Segment Start: Available data

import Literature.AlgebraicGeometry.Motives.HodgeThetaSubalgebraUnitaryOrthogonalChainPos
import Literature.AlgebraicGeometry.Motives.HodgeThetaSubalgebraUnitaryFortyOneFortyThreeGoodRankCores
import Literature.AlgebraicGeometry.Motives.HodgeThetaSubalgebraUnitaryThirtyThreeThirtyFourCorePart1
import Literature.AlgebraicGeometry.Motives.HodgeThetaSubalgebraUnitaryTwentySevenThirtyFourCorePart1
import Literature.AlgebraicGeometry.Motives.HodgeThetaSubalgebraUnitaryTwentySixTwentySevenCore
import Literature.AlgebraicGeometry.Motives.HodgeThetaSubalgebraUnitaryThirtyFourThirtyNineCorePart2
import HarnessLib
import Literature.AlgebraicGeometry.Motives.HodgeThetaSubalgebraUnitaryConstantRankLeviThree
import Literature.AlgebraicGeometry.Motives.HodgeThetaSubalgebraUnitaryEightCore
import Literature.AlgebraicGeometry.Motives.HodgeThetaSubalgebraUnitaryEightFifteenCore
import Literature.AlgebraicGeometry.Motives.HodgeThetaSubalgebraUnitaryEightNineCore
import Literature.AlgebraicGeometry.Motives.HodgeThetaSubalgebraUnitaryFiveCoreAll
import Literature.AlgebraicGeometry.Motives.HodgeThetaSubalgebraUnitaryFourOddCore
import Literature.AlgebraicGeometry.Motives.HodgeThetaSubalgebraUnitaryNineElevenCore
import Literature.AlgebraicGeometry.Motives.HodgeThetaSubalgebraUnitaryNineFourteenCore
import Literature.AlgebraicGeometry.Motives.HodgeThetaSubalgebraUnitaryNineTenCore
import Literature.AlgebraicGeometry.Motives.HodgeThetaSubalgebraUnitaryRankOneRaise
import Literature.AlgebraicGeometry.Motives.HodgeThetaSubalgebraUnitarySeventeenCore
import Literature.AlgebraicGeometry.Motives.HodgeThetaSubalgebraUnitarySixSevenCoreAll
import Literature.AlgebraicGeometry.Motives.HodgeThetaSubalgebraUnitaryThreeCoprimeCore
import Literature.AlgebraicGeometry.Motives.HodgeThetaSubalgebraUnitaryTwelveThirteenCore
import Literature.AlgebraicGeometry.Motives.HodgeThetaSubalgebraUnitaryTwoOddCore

Segment End: Available data
Segment Start: Available data

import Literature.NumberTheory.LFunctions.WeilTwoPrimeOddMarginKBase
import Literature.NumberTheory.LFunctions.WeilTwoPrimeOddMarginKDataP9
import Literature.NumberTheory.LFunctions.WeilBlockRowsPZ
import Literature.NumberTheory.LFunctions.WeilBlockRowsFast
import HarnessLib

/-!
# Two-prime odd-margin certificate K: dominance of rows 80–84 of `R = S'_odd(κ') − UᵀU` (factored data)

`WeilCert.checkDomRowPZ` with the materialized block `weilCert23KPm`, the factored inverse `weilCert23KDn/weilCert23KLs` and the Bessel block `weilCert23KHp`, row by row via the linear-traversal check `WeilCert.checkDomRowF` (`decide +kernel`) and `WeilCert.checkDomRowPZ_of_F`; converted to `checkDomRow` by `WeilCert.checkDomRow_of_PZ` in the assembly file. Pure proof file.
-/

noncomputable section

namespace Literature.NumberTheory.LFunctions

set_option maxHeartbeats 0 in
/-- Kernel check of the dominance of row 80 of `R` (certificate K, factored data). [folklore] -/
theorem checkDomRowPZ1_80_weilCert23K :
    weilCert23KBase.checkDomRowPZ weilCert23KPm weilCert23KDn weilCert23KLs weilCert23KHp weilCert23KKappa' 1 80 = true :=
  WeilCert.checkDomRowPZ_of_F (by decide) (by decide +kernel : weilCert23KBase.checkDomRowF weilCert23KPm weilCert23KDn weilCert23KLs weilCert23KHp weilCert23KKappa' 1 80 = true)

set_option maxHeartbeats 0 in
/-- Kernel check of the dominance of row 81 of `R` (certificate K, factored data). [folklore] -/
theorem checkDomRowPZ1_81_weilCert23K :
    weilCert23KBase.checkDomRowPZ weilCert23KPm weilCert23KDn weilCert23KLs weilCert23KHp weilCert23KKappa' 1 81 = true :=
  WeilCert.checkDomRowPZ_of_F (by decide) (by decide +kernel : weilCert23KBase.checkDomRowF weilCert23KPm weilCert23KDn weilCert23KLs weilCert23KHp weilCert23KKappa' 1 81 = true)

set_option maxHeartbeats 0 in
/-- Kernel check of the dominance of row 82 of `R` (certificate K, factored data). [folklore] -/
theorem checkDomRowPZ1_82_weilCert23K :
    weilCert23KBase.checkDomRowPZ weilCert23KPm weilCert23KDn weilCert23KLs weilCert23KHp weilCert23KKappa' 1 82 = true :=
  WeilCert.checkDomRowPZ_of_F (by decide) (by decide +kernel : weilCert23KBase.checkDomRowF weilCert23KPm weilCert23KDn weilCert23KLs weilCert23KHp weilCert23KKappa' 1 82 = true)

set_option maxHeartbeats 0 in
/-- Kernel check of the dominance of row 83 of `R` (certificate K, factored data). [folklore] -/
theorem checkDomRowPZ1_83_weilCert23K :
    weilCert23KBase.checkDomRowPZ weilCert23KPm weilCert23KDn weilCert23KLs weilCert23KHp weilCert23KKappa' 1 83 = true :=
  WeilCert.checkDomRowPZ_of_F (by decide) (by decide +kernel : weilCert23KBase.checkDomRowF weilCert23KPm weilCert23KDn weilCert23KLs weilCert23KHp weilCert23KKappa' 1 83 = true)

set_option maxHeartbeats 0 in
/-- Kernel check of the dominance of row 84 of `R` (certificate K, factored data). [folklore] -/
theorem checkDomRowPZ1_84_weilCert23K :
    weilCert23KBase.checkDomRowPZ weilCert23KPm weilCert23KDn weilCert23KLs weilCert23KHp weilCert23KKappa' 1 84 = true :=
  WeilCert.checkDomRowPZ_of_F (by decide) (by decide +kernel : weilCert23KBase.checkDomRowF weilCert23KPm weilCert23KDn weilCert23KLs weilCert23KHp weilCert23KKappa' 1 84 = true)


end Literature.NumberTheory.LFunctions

Segment End: Available data

§ Work instructions: Each line in the listing where the word "folklore" is found is to be copied.

§ Response:
/-- Kernel check of the dominance of row 80 of `R` (certificate K, factored data). [folklore] -/
/-- Kernel check of the dominance of row 81 of `R` (certificate K, factored data). [folklore] -/
/-- Kernel check of the dominance of row 82 of `R` (certificate K, factored data). [folklore] -/
/-- Kernel check of the dominance of row 83 of `R` (certificate K, factored data). [folklore] -/
/-- Kernel check of the dominance of row 84 of `R` (certificate K, factored data). [folklore] -/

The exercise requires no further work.